Describe a new form of high-performance computing facility (Data-Intensive Super Computer) that places emphasis on data, rather than raw computation, as the core focus of the system.

The author inspiration for DISC: comes from the server infrastructures that have been developed to support search over the worldwide web.

This paper outlines the case for DISC as an important direction for large-scale computing systems.

1.1 Motivation

The common role in the computations:

Web search without language barriers. (No matter in which language they type the query)

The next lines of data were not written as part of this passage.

/-
Copyright (c) 2026. All rights reserved.
Released under Apache 2.0 license as described in the file LICENSE.
Authors: abc-iut cell, seat abc-iut-w6-d025 (gen 2; block C / W6, row «Cor36-LOGOBS-TELE»).
-/
import Literature.AnabelianGeometry.AbsoluteAnabelian.AbsTopIII.FrobeniusPictureMLFTelecoreConstruction

/-!
# [AbsTopIII] Cor. 3.6 (iii), second clause, telecore half: the boundary set of the glued family
# on the telecore diagram `𝒟_An` (canonical split at the last visit to `Anab`)

S. Mochizuki, *Topics in Absolute Anabelian Geometry III*, Cor. 3.6 (iii) p. 80 of the kurims
manuscript (`paper:url-5493eb38cbb7`; bib key `MochizukiAbsTopIII2015`): the family of homotopies of
`𝔖_log` "is compatible with the families of homotopies that constitute the core and telecore
structures of (i), (ii)" — telecore half typed by seat abc-iut-L4-t5 as
`LogFrobeniusData.LogObsCompatTelecoreStmt τ`: ONE family of homotopies on the telecore diagram
`𝒟_An` containing the telecore family `𝒥` (pairs `([γ₃]∘[γ₁], [γ₃]∘[γ₂])` through `Anab`) and, along
`𝒟_{≤3} ↪ 𝒟_An`, the `𝔖_log` family (Def. 3.5 (ii): compatible = contained in one family).

This file is the COMBINATORIAL half of that family (row «Cor36-LOGOBS-TELE»; §0 of the paper:
saturated sets of co-verticial pairs).  Unlike on `𝒟` (seat abc-iut-w5-d053's `GlueE`, a plain union
of the core pairs and the `𝔖_log` pairs), on `𝒟_An` the telecore edges `φ_⋏ : Anab → ⋏` RE-ENTER the
first two rows, so that saturation forces mixed pairs such as `([γ₁]∘[φ_□]∘[λ^×], [γ₂]∘[φ_□]∘[λ^{×pf}])`.
The remedy is the CANONICAL SPLIT of a path of `𝒟_An` at its last visit to the core vertex `Anab`:
every path is either telecore-free — a path of the sub-graph `Γ⃗_𝒮 ⊆ Γ⃗_{𝒟_An}` of the observable
`(𝒟_{≤5}, Anab)` (typed on the vertex set `FVtx` of `𝒟_An` with the telecore-free edges `FHom`, included
by `jS`) — or splits uniquely as `[γ] · φ_⋏ · jS u` with `[γ]` ending at `Anab` and `u` a telecore-free
tail (`tele_cases`, `tele_decomp_unique`, `jS_mapPath_injective`, `jS_mapPath_ne_tele`).  Given a set
`E₀` of pairs of telecore-free paths (the boundary set of the family realising the cores and `𝔖_log`),
the glued boundary set `TGlueE E₀` consists of: the images of `E₀`-pairs between vertices of `𝒟_{≤4}`;
ALL co-verticial pairs into `Anab` (the core/telecore pairs); and the pairs `([γ₁]·φ_⋏·u, [γ₂]·φ_⋏·v)`
with `[γ₁], [γ₂]` co-verticial into `Anab`, the SAME telecore edge, and tails `u = v` or
`(u, v) ∈ E₀`.  **It is saturated whenever `E₀` is** (`isSaturated_tGlueE`): transitivity holds
because the split of the middle path is unique; pre- and post-composition by the case analysis
`tele_cases` of the added segment.  The homotopies and the theorem are in the continuation file.
Pure combinatorics of oriented graphs; nothing here takes a side on inter-universal Teichmüller
theory or bears on [IUTchIII] Cor. 3.12.
-/

namespace Literature.AnabelianGeometry.AbsoluteAnabelian

open _root_.CategoryTheory _root_.Quiver

universe u

namespace LogFrobeniusData

open DiagramOfCategories

/-! ### The telecore-free sub-graph `Γ⃗_𝒮` of `Γ⃗_{𝒟_An}` -/

/-- The vertices of `𝒟_An`, as vertices of the telecore-free sub-graph `Γ⃗_𝒮` (`𝒮 = (𝒟_{≤5}, Anab)`,
Def. 3.5 (iv) (a): `𝒯 ⊇ 𝒮` with the same vertices). [cite: MochizukiAbsTopIII2015, Definition 3.5 (iv) p.76] -/
structure FVtx : Type where
  /-- the underlying vertex of `𝒟_An` -/
  v : (teleShape anJ.{u}).Vertex

/-- The telecore-free edges of `𝒟_An`: the edges of `𝒟_{≤4}` and the observation edge `κ_An` (no edge
leaves `Anab`). [cite: MochizukiAbsTopIII2015, Definition 3.5 (iv) p.76] -/
def FHom : FVtx.{u} → FVtx.{u} → Type u
  | ⟨ExtVertex.base a⟩, ⟨ExtVertex.base b⟩ => (a ⟶ b)
  | ⟨ExtVertex.base a⟩, ⟨ExtVertex.obs⟩ => coreI5.{u} a
  | ⟨ExtVertex.obs⟩, ⟨ExtVertex.base _⟩ => PEmpty.{u + 1}
  | ⟨ExtVertex.obs⟩, ⟨ExtVertex.obs⟩ => PEmpty.{u + 1}

/-- `Γ⃗_𝒮` as a quiver. [cite: MochizukiAbsTopIII2015, Definition 3.5 (iv) p.76] -/
instance fQuiver : Quiver.{u} FVtx.{u} := ⟨FHom⟩

/-- The inclusion `Γ⃗_𝒮 ↪ Γ⃗_{𝒟_An}` on edges. [cite: MochizukiAbsTopIII2015, Definition 3.5 (iv) p.76] -/
def jHom : ∀ {x y : FVtx.{u}}, (x ⟶ y) → (x.v ⟶ y.v)
  | ⟨ExtVertex.base _⟩, ⟨ExtVertex.base _⟩, e => e
  | ⟨ExtVertex.base _⟩, ⟨ExtVertex.obs⟩, i => i
  | ⟨ExtVertex.obs⟩, ⟨ExtVertex.base _⟩, e => PEmpty.elim e
  | ⟨ExtVertex.obs⟩, ⟨ExtVertex.obs⟩, e => PEmpty.elim e

/-- **The inclusion `Γ⃗_𝒮 ↪ Γ⃗_{𝒟_An}`** as a morphism of oriented graphs (the identity on vertices).
[cite: MochizukiAbsTopIII2015, Definition 3.5 (iv) p.76] -/
@[reducible] def jS : FVtx.{u} ⥤q (teleShape anJ.{u}).Vertex where
  obj x := x.v
  map e := jHom e

/-- The telecore edge `φ_⋏ : Anab → ⋏` as an edge of `Γ⃗_{𝒟_An}` (seat abc-iut-L4-t5's `ePhi`, re-typed on
the nose over `(teleShape anJ).obs`). [cite: MochizukiAbsTopIII2015, Corollary 3.6 (ii) p.79] -/
abbrev phiEdge {γ : SubVertex {a : LFVertex | a.row ≤ 4}} (j : anJ.{u} γ) :
    (teleShape anJ.{u}).obs ⟶ (teleShape anJ.{u}).base γ := j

Inferring biological function from genomic sequences.

Predicting and modeling the effects of earthquakes.

Discovering new astronomical phenomena from telescope imagery data.

Synthesizing realistic graphic animations.

Understanding the spatial and temporal patterns of brain behavior based on MRI data.


2 Data-Intensive Super Computing

Conventional (Current) supercomputers:

are evaluated largely on the number of arithmetic operations they can supply each second to the application programs.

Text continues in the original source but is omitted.